Placenta accreta: note the old cesarean section scar.

(Reproduced with permission from Kelehan P, Mooney EE. Pathology of the uterus. In: Sir S. Arulkumaran et al., editors. A comprehensive textbook of postpartum hemorrhage. 2nd ed. Kirkmahoe, UK: Sapiens Publishing; 2012.)

Placenta percreta. The placenta penetrates the myometrium to the level of the serosal covering.

The primary defect is deficiency of the decidua basalis with consequent apposition of chorionic villi and myometrium. The significance of myometrial cells in the basal plate in the absence of clinical evidence of placenta accreta is controversial, and the frequency of this finding will be influenced by sampling. The term ‘placenta adhesiva’ has been used for an abnormally adherent placenta that has a clear plane of separation on manual removal. Myometrial fibers in the basal plate were found in 78% of these placentas and multinucleate trophoblast is reduced. The term ‘occult placenta accreta’ has been used for cases where there are myometrial fibers in the basal plate without intervening decidua. An increase in intermediate trophoblast was seen and there was an association with features of placental hypoxia.

Morbid adherence of the placenta is one of the most common indications for postpartum hysterectomy and this scenario is most likely when there is a prior cesarean section and current placenta previa. The placenta will have a markedly disrupted maternal surface and careful dissection is needed to identify chorionic villi adjacent to or admixed with myometrial fibers. The finding of only trophoblast admixed with superficial myometrial fibers is insufficient for the diagnosis, as this occurs normally in the uncomplicated state. In a hysterectomy specimen with placenta accreta the chorionic villi are found lying directly on the surface of the myometrium or in the uterine wall.

Alterations in the myometrial wall seen following cesarean section include distortion and widening, inflammation, and adenomyosis. A grossly visible defect may be present in the anterior wall. Implantation on either a normally healed or a diseased scar will not have the protective effect provided by the presence of fundal decidua, and normal postpartum separation cannot occur. Implantation in the lower segment (adjacent to the defect) can cause expansion of the defect, dehiscence of the wall, and the formation of a sac that will further enlarge and progress with growth of the placenta.
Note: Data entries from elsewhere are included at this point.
import Summits.AtomisticToContinuum.FouriersLaw.Theorems.OddSectorIrreversibilityTapLeakBoundSplitGlue
import Summits.AtomisticToContinuum.FouriersLaw.Theorems.OddSectorIrreversibilityTapLeakBoundPositionTapGlue
import Summits.AtomisticToContinuum.FouriersLaw.Theorems.OddSectorIrreversibilityTapLeakBoundKickCone
import Summits.AtomisticToContinuum.FouriersLaw.Theorems.OddSectorIrreversibilityTapLeakBoundHermiteOfMixedTap

/-!
# Strategist split for crux `TapLeakBound` (P, stmt-AtomisticToContinuum-15159) — crux-strategist s1, 2026-08-17

DECOMPOSITION `P ⇐ H1 ∧ C′` prepared for `ledger route edit route-AtomisticToContinuum-OddSectorIrreversibility
--split TapLeakBound --into children.json --glue-by
Summit.AtomisticToContinuum.FouriersLaw.Theorems.OddSectorIrreversibility.TapLeak.tapLeakBound_of_hermite_of_kickCone`
(the command bounced for this seat: `--split` is reserved by the gate to a seat's FINAL cycle; `children.json` with the
two statements below, informal text, why-might-fail and sources is attached as evidence on the item; the lead's final
cycle or the tenure planner files it — see `STRATEGY-CENSUS.md` §Decomposition). Namespace is this workfile's own, so the
child names cannot clash with the route file once the split is filed there.

The two children of the decomposition `P ⇐ H1 ∧ C′`, typed in the ROUTE FILE's vocabulary (fully
qualified, `let` spelling, exactly as they will be written by `route edit --split TapLeakBound`), and
the composition `TapLeakBound_of_subs : BoundaryHermiteRegularity → ResampledKickCone → TapLeakBound`
obtained from the landed glue `tapLeakBound_of_hermite_of_kickCone` (p122261) by definitional unfolding.
Also: the stronger corrector child PTB implies H1 over landed lemmas (documentation of the line
`Lines/SketchIdeator2.lean` as a line on the child H1).
-/

namespace Summit.AtomisticToContinuum.FouriersLaw.Cruxes.TapLeakBound.StrategistSplit

open scoped BigOperators Topology Manifold Classical MeasureTheory ProbabilityTheory Matrix InnerProductSpace ComplexConjugate ContinuousMap
open Filter Set Function TopologicalSpace MeasureTheory

/-- Child 1 (H1, corrector side): boundary Hermite regularity of the even corrector at budget scale. -/
def BoundaryHermiteRegularity : Prop :=
  ∀ ω₂ lam β γ : ℝ, 0 < ω₂ → 0 < lam → 0 < β → 0 < γ → ∀ T : ℝ, 0 < T → ∃ C : ℝ, ∀ (N : ℕ) (b : Fin N) (u : Literature.MathematicalPhysics.KineticTheory.HeatConduction.PhaseSpace N → ℝ), (b.val = 0 ∨ b.val = N - 1) → let P := Literature.MathematicalPhysics.KineticTheory.HeatConduction.pinnedChain ω₂ lam β γ; let μT : MeasureTheory.Measure (Literature.MathematicalPhysics.KineticTheory.HeatConduction.PhaseSpace N) := MeasureTheory.volume.withDensity (fun x : Literature.MathematicalPhysics.KineticTheory.HeatConduction.PhaseSpace N => ENNReal.ofReal (Real.exp (-(P.hamiltonian N x) / T))); let J : Literature.MathematicalPhysics.KineticTheory.HeatConduction.PhaseSpace N → ℝ := fun z => ∑ k : Fin N, P.bondCurrent N k z; let ue : Literature.MathematicalPhysics.KineticTheory.HeatConduction.PhaseSpace N → ℝ := fun x => (u x + u (x.1, -x.2)) / 2; let Nue : Literature.MathematicalPhysics.KineticTheory.HeatConduction.PhaseSpace N → ℝ := fun x => -(T * Literature.MathematicalPhysics.KineticTheory.HeatConduction.partialP b (Literature.MathematicalPhysics.KineticTheory.HeatConduction.partialP b ue) x) + x.2 b * Literature.MathematicalPhysics.KineticTheory.HeatConduction.partialP b ue x; ContDiff ℝ 1 u → MeasureTheory.MemLp u 2 μT → (∀ᵐ x ∂μT, Filter.Tendsto (fun τ : ℝ => ∫ t in Set.Ioc (0 : ℝ) τ, (∫ y, J y ∂(P.transitionKernel N T T t.toNNReal x))) Filter.atTop (nhds (u x))) → MeasureTheory.MemLp Nue 2 μT ∧ ∫ x, (Nue x) ^ 2 ∂μT ≤ C * (|∫ x, u x * J x ∂μT| + ∫ x, Real.exp (-(P.hamiltonian N x) / T) ∂MeasureTheory.volume)

/-- Child 2 (C′, flow side): the resampled-kick `L²(Gibbs)` light cone of the closed chain, linear window, order 3. -/
def ResampledKickCone : Prop :=
  ∀ ω₂ lam β γ : ℝ, 0 < ω₂ → 0 < lam → 0 < β → 0 < γ → ∀ T : ℝ, 0 < T → ∃ a C : ℝ, 0 < a ∧ ∀ (N : ℕ) (i b : Fin N) (s : ℝ), (b.val = 0 ∨ b.val = N - 1) → 0 ≤ s → let P := Literature.MathematicalPhysics.KineticTheory.HeatConduction.pinnedChain ω₂ lam β γ; let P₀ := Literature.MathematicalPhysics.KineticTheory.HeatConduction.pinnedChain ω₂ lam β 0; let μT : MeasureTheory.Measure (Literature.MathematicalPhysics.KineticTheory.HeatConduction.PhaseSpace N) := MeasureTheory.volume.withDensity (fun x : Literature.MathematicalPhysics.KineticTheory.HeatConduction.PhaseSpace N => ENNReal.ofReal (Real.exp (-(P.hamiltonian N x) / T))); let js : Literature.MathematicalPhysics.KineticTheory.HeatConduction.PhaseSpace N → ℝ := fun x => ∫ y, P.bondCurrent N i y ∂(P₀.transitionKernel N T T s.toNNReal x); let d : ℕ := (if b.val = 0 then i.val else N - 2 - i.val); s ≤ a * (d : ℝ) → ∫ x, (∫ p', (js (x.1, Function.update x.2 b p') - js x) ^ 2 ∂(ProbabilityTheory.gaussianReal 0 (Real.toNNReal T))) ∂μT ≤ C * (∫ x, Real.exp (-(P.hamiltonian N x) / T) ∂MeasureTheory.volume) / (1 + ((d : ℝ) - s / a)) ^ 3

/-- The stronger, first-order corrector child of line `SketchIdeator2` v11 (stub PTB, position tap budget). -/
def PositionTapBudget : Prop :=
  ∀ ω₂ lam β γ : ℝ, 0 < ω₂ → 0 < lam → 0 < β → 0 < γ → ∀ T : ℝ, 0 < T → ∃ C : ℝ, ∀ (N : ℕ) (b : Fin N) (u : Literature.MathematicalPhysics.KineticTheory.HeatConduction.PhaseSpace N → ℝ), (b.val = 0 ∨ b.val = N - 1) → ContDiff ℝ 1 u → MeasureTheory.MemLp u 2 (Summit.AtomisticToContinuum.FouriersLaw.Theorems.OddSectorWitness.gibbsWeight ω₂ lam β γ N T) → (∀ᵐ x ∂(Summit.AtomisticToContinuum.FouriersLaw.Theorems.OddSectorWitness.gibbsWeight ω₂ lam β γ N T), Filter.Tendsto (fun τ : ℝ => ∫ t in Set.Ioc (0 : ℝ) τ, (∫ y, (∑ k : Fin N, (Literature.MathematicalPhysics.KineticTheory.HeatConduction.pinnedChain ω₂ lam β γ).bondCurrent N k y) ∂((Literature.MathematicalPhysics.KineticTheory.HeatConduction.pinnedChain ω₂ lam β γ).transitionKernel N T T t.toNNReal x))) Filter.atTop (nhds (u x))) → MeasureTheory.MemLp (Literature.MathematicalPhysics.KineticTheory.HeatConduction.partialQ b u) 2 (Summit.AtomisticToContinuum.FouriersLaw.Theorems.OddSectorWitness.gibbsWeight ω₂ lam β γ N T) ∧ ∫ x, (Literature.MathematicalPhysics.KineticTheory.HeatConduction.partialQ b u x) ^ 2 ∂(Summit.AtomisticToContinuum.FouriersLaw.Theorems.OddSectorWitness.gibbsWeight ω₂ lam β γ N T) ≤ C * (|∫ x, u x * (∑ k : Fin N, (Literature.MathematicalPhysics.KineticTheory.HeatConduction.pinnedChain ω₂ lam β γ).bondCurrent N k x) ∂(Summit.AtomisticToContinuum.FouriersLaw.Theorems.OddSectorWitness.gibbsWeight ω₂ lam β γ N T)| + ∫ x, Real.exp (-((Literature.MathematicalPhysics.KineticTheory.HeatConduction.pinnedChain ω₂ lam β γ).hamiltonian N x) / T) ∂MeasureTheory.volume)

/-- **The glued split of P, by the landed theorem** (p122261): `H1 → C′ → TapLeakBound`. -/
theorem TapLeakBound_of_subs : BoundaryHermiteRegularity → ResampledKickCone →
    Summit.AtomisticToContinuum.FouriersLaw.Theses.OddSectorIrreversibility.TapLeakBound :=
  Summit.AtomisticToContinuum.FouriersLaw.Theorems.OddSectorIrreversibility.TapLeak.tapLeakBound_of_hermite_of_kickCone

/-- The `let`-free children of the landed glue `tapLeakBound_of_mixedTapBound_of_kickCone` and the line's PTB reduction:
PTB → H1 (documentation: the live skeleton's corrector stub is a line on child H1). -/
theorem boundaryHermiteRegularity_of_positionTapBudget : PositionTapBudget → BoundaryHermiteRegularity := by
  intro hPTB
  have hM := Summit.AtomisticToContinuum.FouriersLaw.Theorems.OddSectorIrreversibility.TapLeak.stub_mixedTapOfPositionTap hPTB
  exact Summit.AtomisticToContinuum.FouriersLaw.Theorems.OddSectorIrreversibility.TapLeak.boundaryHermiteRegularity_of_mixedTapBound hM

/-- Sanity: the composition concludes the route decl by name. -/
example : BoundaryHermiteRegularity → ResampledKickCone →
    Summit.AtomisticToContinuum.FouriersLaw.Theses.OddSectorIrreversibility.TapLeakBound := TapLeakBound_of_subs

end Summit.AtomisticToContinuum.FouriersLaw.Cruxes.TapLeakBound.StrategistSplit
Postpartum Hemorrhage and Subinvolution

Postpartum hemorrhage may be immediate or delayed. Immediate causes include atony, where there are few or no pathologic findings. Implantation on a cesarean section scar leading to placenta accreta will show morbid adherence. Delayed hemorrhage may be due to retained products of conception. Subinvolution of the blood vessels of the placental bed is an important and probably under-recognized cause of secondary postpartum hemorrhage.

Normal arterial involution involves a decrease in the lumen size, disappearance of trophoblast, thickening of the intima, regrowth of endothelium, and regeneration of internal elastic lamina. These changes occur within 3 weeks of delivery. With subinvolution, arteries remain distended and contain red cells or fresh thrombus ( Figure 33.12 ), and trophoblast persists in a perivascular location. In some cases, endovascular trophoblast may be present. Hemorrhage from subinvolution is maximal in the second week postpartum, although it may occur up to several months later. It is more common in older, multiparous women and may recur in subsequent deliveries. Subinvolution is not related to the method of delivery and may be regarded as a specific entity, possibly due to an abnormal immunologic relationship between trophoblast and the uterus. The changes may be recognized on curettage specimens, and retained products may or may not be present. The hysterectomy specimen will show a uterus that is soft and larger than expected. As normally involuted vessels may be present adjacent to subinvoluted ones, multiple blocks of placental bed should be taken to exclude this process.

Subinvolution: affected vessels are dilated and filled with blood, in contrast with the normally involuted vessel (center left).